A decision tree using these same variables is also shown. It is a more visual representation of the prediction being made. The average accuracy is printed below, showing 0.27. This means that the decision tree is 27% accurate.
##
## Call:
## lm(formula = proficiency ~ tlocrev + totalexp + tstrev, data = t)
##
## Residuals:
## Min 1Q Median 3Q Max
## -10.7718 -4.1128 -0.0673 3.5618 9.5035
##
## Coefficients:
## Estimate Std. Error t value Pr(>|t|)
## (Intercept) 22.4977577 1.0126687 22.216 < 2e-16 ***
## tlocrev 0.0004192 0.0001164 3.602 0.000715 ***
## totalexp -0.0002727 0.0001041 -2.619 0.011587 *
## tstrev 0.0003290 0.0001477 2.227 0.030416 *
## ---
## Signif. codes: 0 '***' 0.001 '**' 0.01 '*' 0.05 '.' 0.1 ' ' 1
##
## Residual standard error: 4.996 on 51 degrees of freedom
## Multiple R-squared: 0.3034, Adjusted R-squared: 0.2624
## F-statistic: 7.404 on 3 and 51 DF, p-value: 0.0003288
## Warning: All boxes will be white (the box.palette argument will be ignored) because
## the number of classes in the response 53 is greater than length(box.palette) 6.

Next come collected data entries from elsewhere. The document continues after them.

/-- **Morse bounds at the minimiser** (see the module docstring): for a set `H ⊆ U(N)` closed under
`ᴴ` with an exponential chart of radius `r ≤ ½` at `1`, a perturbation `W` with first-order part
`D_W` (`|D_W Z| ≤ K₁‖Z‖_F`, remainder `≤ K₂‖X - 1‖_F²` on `U(N)`) and oscillation `≤ K₃` on `U(N)`,
`A ∈ H`, `0 ≤ ε ≤ r⁴/(10⁸ (N+1)² (K₁+K₂+K₃+1))`, and `Φ(X) = -Re tr(A X) - ε W(X)` minimal over `H`
at `1`: `r²/(16(N+1)) ‖X - 1‖_F² ≤ Φ X - Φ 1 ≤ 2 ‖X - 1‖_F²` for every `X ∈ H`. [folklore] -/
theorem morse_bounds {H : Set (Matrix (Fin N) (Fin N) ℂ)}
    (hHU : ∀ X ∈ H, X ∈ Matrix.unitaryGroup (Fin N) ℂ) (hstar : ∀ X ∈ H, Xᴴ ∈ H)
    {r : ℝ} (hr : 0 < r) (hr2 : r ≤ 1 / 2)
    (hchart : ∀ X ∈ H, ‖X - 1‖ < r → ∃ Y : Matrix (Fin N) (Fin N) ℂ,
      (∀ t : ℝ, exp (t • Y) ∈ H) ∧ exp Y = X ∧ ‖Y‖ ≤ 2 * ‖X - 1‖)
    {K₁ K₂ K₃ : ℝ} (hK₁ : 0 ≤ K₁) (hK₂ : 0 ≤ K₂) (hK₃ : 0 ≤ K₃)
    {W : Matrix (Fin N) (Fin N) ℂ → ℝ} {DW : Matrix (Fin N) (Fin N) ℂ →ₗ[ℝ] ℝ}
    (hW1 : ∀ Z, |DW Z| ≤ K₁ * ‖Z‖)
    (hW2 : ∀ X ∈ Matrix.unitaryGroup (Fin N) ℂ, |W X - W 1 - DW (X - 1)| ≤ K₂ * ‖X - 1‖ ^ 2)
    (hW3 : ∀ X ∈ Matrix.unitaryGroup (Fin N) ℂ, ∀ X' ∈ Matrix.unitaryGroup (Fin N) ℂ,
      |W X - W X'| ≤ K₃)
    {A : Matrix (Fin N) (Fin N) ℂ} (hA : A ∈ H) {ε : ℝ} (hε : 0 ≤ ε)
    (hε₀ : ε ≤ r ^ 4 / (10 ^ 8 * ((N : ℝ) + 1) ^ 2 * (K₁ + K₂ + K₃ + 1)))
    {Φ : Matrix (Fin N) (Fin N) ℂ → ℝ} (hΦ : ∀ X, Φ X = -(A * X).trace.re - ε * W X)
    (hmin : ∀ X ∈ H, Φ 1 ≤ Φ X) {X : Matrix (Fin N) (Fin N) ℂ} (hX : X ∈ H) :
    r ^ 2 / (16 * ((N : ℝ) + 1)) * ‖X - 1‖ ^ 2 ≤ Φ X - Φ 1 ∧ Φ X - Φ 1 ≤ 2 * ‖X - 1‖ ^ 2 := by
  -- constants
  set Ñ : ℝ := (N : ℝ) + 1 with hÑ
  set K : ℝ := K₁ + K₂ + K₃ + 1 with hK
  have hÑ1 : 1 ≤ Ñ := by rw [hÑ]; linarith [(Nat.cast_nonneg N : (0 : ℝ) ≤ N)]
  have hÑpos : 0 < Ñ := by linarith
  have hÑne : Ñ ≠ 0 := hÑpos.ne'
  have hK1 : 1 ≤ K := by rw [hK]; linarith
  have hsN : Real.sqrt N ≤ Ñ := sqrt_natCast_le_add_one N
  have hr1 : r ^ 2 ≤ 1 := pow_le_one₀ hr.le (by linarith)
  have hr4 : r ^ 4 ≤ 1 := pow_le_one₀ hr.le (by linarith)
  have hr42 : r ^ 4 ≤ r ^ 2 := by
    calc r ^ 4 = r ^ 2 * r ^ 2 := by ring
      _ ≤ r ^ 2 * 1 := mul_le_mul_of_nonneg_left hr1 (sq_nonneg r)
      _ = r ^ 2 := mul_one _
  have hεK : ε * K ≤ r ^ 4 / (10 ^ 8 * Ñ ^ 2) := by
    have h := mul_le_mul_of_nonneg_right hε₀ (by positivity : (0 : ℝ) ≤ K)
    rwa [div_mul_eq_mul_div, mul_div_mul_right _ _ (by positivity : K ≠ 0)] at h
  have hεK' : ε * K ≤ r ^ 4 / 10 ^ 8 := by
    refine hεK.trans ?_
    rw [div_le_div_iff_of_pos_left (by positivity) (by positivity) (by positivity)]
    nlinarith only [hÑ1]
  have hεK₁ : ε * K₁ ≤ r ^ 4 / 10 ^ 8 := (mul_le_mul_of_nonneg_left (by linarith) hε).trans hεK'
  have hεK₂ : ε * K₂ ≤ r ^ 4 / 10 ^ 8 := (mul_le_mul_of_nonneg_left (by linarith) hε).trans hεK'
  have hεK₃ : ε * K₃ ≤ r ^ 4 / (10 ^ 8 * Ñ ^ 2) :=
    (mul_le_mul_of_nonneg_left (by linarith) hε).trans hεK
  have hεK₃' : ε * K₃ ≤ r ^ 4 / 10 ^ 8 := (mul_le_mul_of_nonneg_left (by linarith) hε).trans hεK'
  -- unitarity facts
  have hAu := hHU A hA
  have hXu := hHU X hX
  have h1u : (1 : Matrix (Fin N) (Fin N) ℂ) ∈ Matrix.unitaryGroup (Fin N) ℂ := Submonoid.one_mem _
  have hsu : ∀ {Y : Matrix (Fin N) (Fin N) ℂ}, Y ∈ Matrix.unitaryGroup (Fin N) ℂ →
      Yᴴ ∈ Matrix.unitaryGroup (Fin N) ℂ := fun hY => by
    rw [← Matrix.star_eq_conjTranspose]; exact Unitary.star_mem hY
  -- the real-linear functional `L`
  obtain ⟨L, hLapply, hLbound', hId⟩ := exists_linear_part hε hW1 hΦ
  set δ : ℝ := ‖A - 1‖ with hδdef
  set lam : ℝ := δ + ε * K₁ with hlam
  have hlam0 : 0 ≤ lam := by positivity
  have hLbound : ∀ Z, |L Z| ≤ lam * ‖Z‖ := hLbound'
  have hR : ∀ Y ∈ Matrix.unitaryGroup (Fin N) ℂ,
      |ε * (W Y - W 1 - DW (Y - 1))| ≤ ε * K₂ * ‖Y - 1‖ ^ 2 := fun Y hY => by
    rw [abs_mul, abs_of_nonneg hε, mul_assoc]
    exact mul_le_mul_of_nonneg_left (hW2 Y hY) hε
  -- Step 1: `‖A - 1‖² ≤ 2 ε K₃`, hence `δ` is small
  have hδ : δ ^ 2 ≤ 2 * ε * K₃ :=
    sq_norm_sub_one_le_of_minimal hε hΦ hAu (hW3 1 h1u Aᴴ (hsu hAu)) (hmin Aᴴ (hstar A hA))
  have hδ₀ : δ ≤ r ^ 2 / (7000 * Ñ) := le_of_sq_le_of_small (norm_nonneg _) hr hÑpos hδ hεK₃
  have hδ₀' : δ ≤ r ^ 2 / 7000 := by
    refine hδ₀.trans ?_
    rw [div_le_div_iff_of_pos_left (by positivity) (by positivity) (by positivity)]
    nlinarith only [hÑ1]
  -- Step 2: the upper bound
  have hup : Φ X - Φ 1 ≤ 2 * ‖X - 1‖ ^ 2 :=
    morse_upper hlam0 hId hLbound hR (by rw [hlam]; linarith) hXu (hmin Xᴴ (hstar X hX))
  refine ⟨?_, hup⟩
  -- Step 3: the lower bound
  by_cases hnear : ‖X - 1‖ < r
  · obtain ⟨Y, hYH, hYX, hYn⟩ := hchart X hX hnear
    have hY1 : ‖Y‖ ≤ 1 := by linarith
    have hLY : L Y = 0 :=
      apply_eq_zero_of_minimal_along hlam0 (by positivity) hId hLbound hR
        (fun t => hHU _ (hYH t)) (fun t => hmin _ (hYH t))
    have hlow := morse_lower_near hlam0 hId hLbound hR (by rw [hlam]; linarith) hXu hYX hYn hY1 hLY
    have ha : r ^ 2 / (16 * Ñ) ≤ 1 / 4 := by
      rw [div_le_div_iff₀ (by positivity) (by positivity)]; nlinarith only [hr1, hÑ1]
    linarith only [hlow, mul_le_mul_of_nonneg_right ha (sq_nonneg ‖X - 1‖)]
  · push Not at hnear
    -- `Φ X - Φ 1 = ½‖X-1‖² - Re tr((A-1)(X-1)) - ε (W X - W 1)`
    have hraw : Φ X - Φ 1 =
        (1 / 2) * ‖X - 1‖ ^ 2 - ((A - 1) * (X - 1)).trace.re - ε * (W X - W 1) := by
      rw [hId X hXu, hLapply]; ring
    have h1 : |((A - 1) * (X - 1)).trace.re| ≤ δ * (2 * Real.sqrt N) := by
      have := abs_re_trace_mul_le (A - 1) (X - 1)
      rw [frobNorm_eq_norm, frobNorm_eq_norm] at this
      refine this.trans (mul_le_mul_of_nonneg_left ?_ (norm_nonneg _))
      exact norm_sub_one_le_of_norm_le (norm_of_mem_unitaryGroup hXu).le
    have h2 : |ε * (W X - W 1)| ≤ ε * K₃ := by
      rw [abs_mul, abs_of_nonneg hε]
      exact mul_le_mul_of_nonneg_left (hW3 X hXu 1 h1u) hε
    have h4 : δ * (2 * Real.sqrt N) ≤ r ^ 2 / 3500 := by
      calc δ * (2 * Real.sqrt N) ≤ r ^ 2 / (7000 * Ñ) * (2 * Ñ) := by gcongr
        _ = r ^ 2 / 3500 := by field_simp; ring
    have h5 : ε * K₃ ≤ r ^ 2 / 10 ^ 8 := by
      refine hεK₃'.trans ?_
      rw [div_le_div_iff₀ (by positivity) (by positivity)]
      linarith only [hr42]
    have hXn : ‖X - 1‖ ^ 2 ≤ 4 * Ñ := by
      have h := norm_sub_one_le_of_norm_le (norm_of_mem_unitaryGroup hXu).le
      have h' : ‖X - 1‖ ^ 2 ≤ (2 * Real.sqrt N) ^ 2 := pow_le_pow_left₀ (norm_nonneg _) h 2
      have hsq : (2 * Real.sqrt (N : ℝ)) ^ 2 = 4 * N := by
        rw [mul_pow, Real.sq_sqrt (Nat.cast_nonneg _)]; norm_num
      linarith only [h', hsq, hÑ]
    exact morse_lower_far hr hÑpos hraw (h1.trans h4) (h2.trans h5) hnear hXn

end Literature.MathematicalPhysics.QuantumFieldTheory

end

## To silence this warning use box.palette=0 or trace=-1.
## [1] 0.2727273
The model shows that total expenses, local funding, and state funding are relevant factors in determining proficiency. I would recommend that the state of WV focus on these areas to improve proficiency. This means putting funding into schools and focusing on the expenses that the schools take on. This recommendation is purely based on the model provided, so other methods may be applicable to improve proficiency under a different model or different set of data.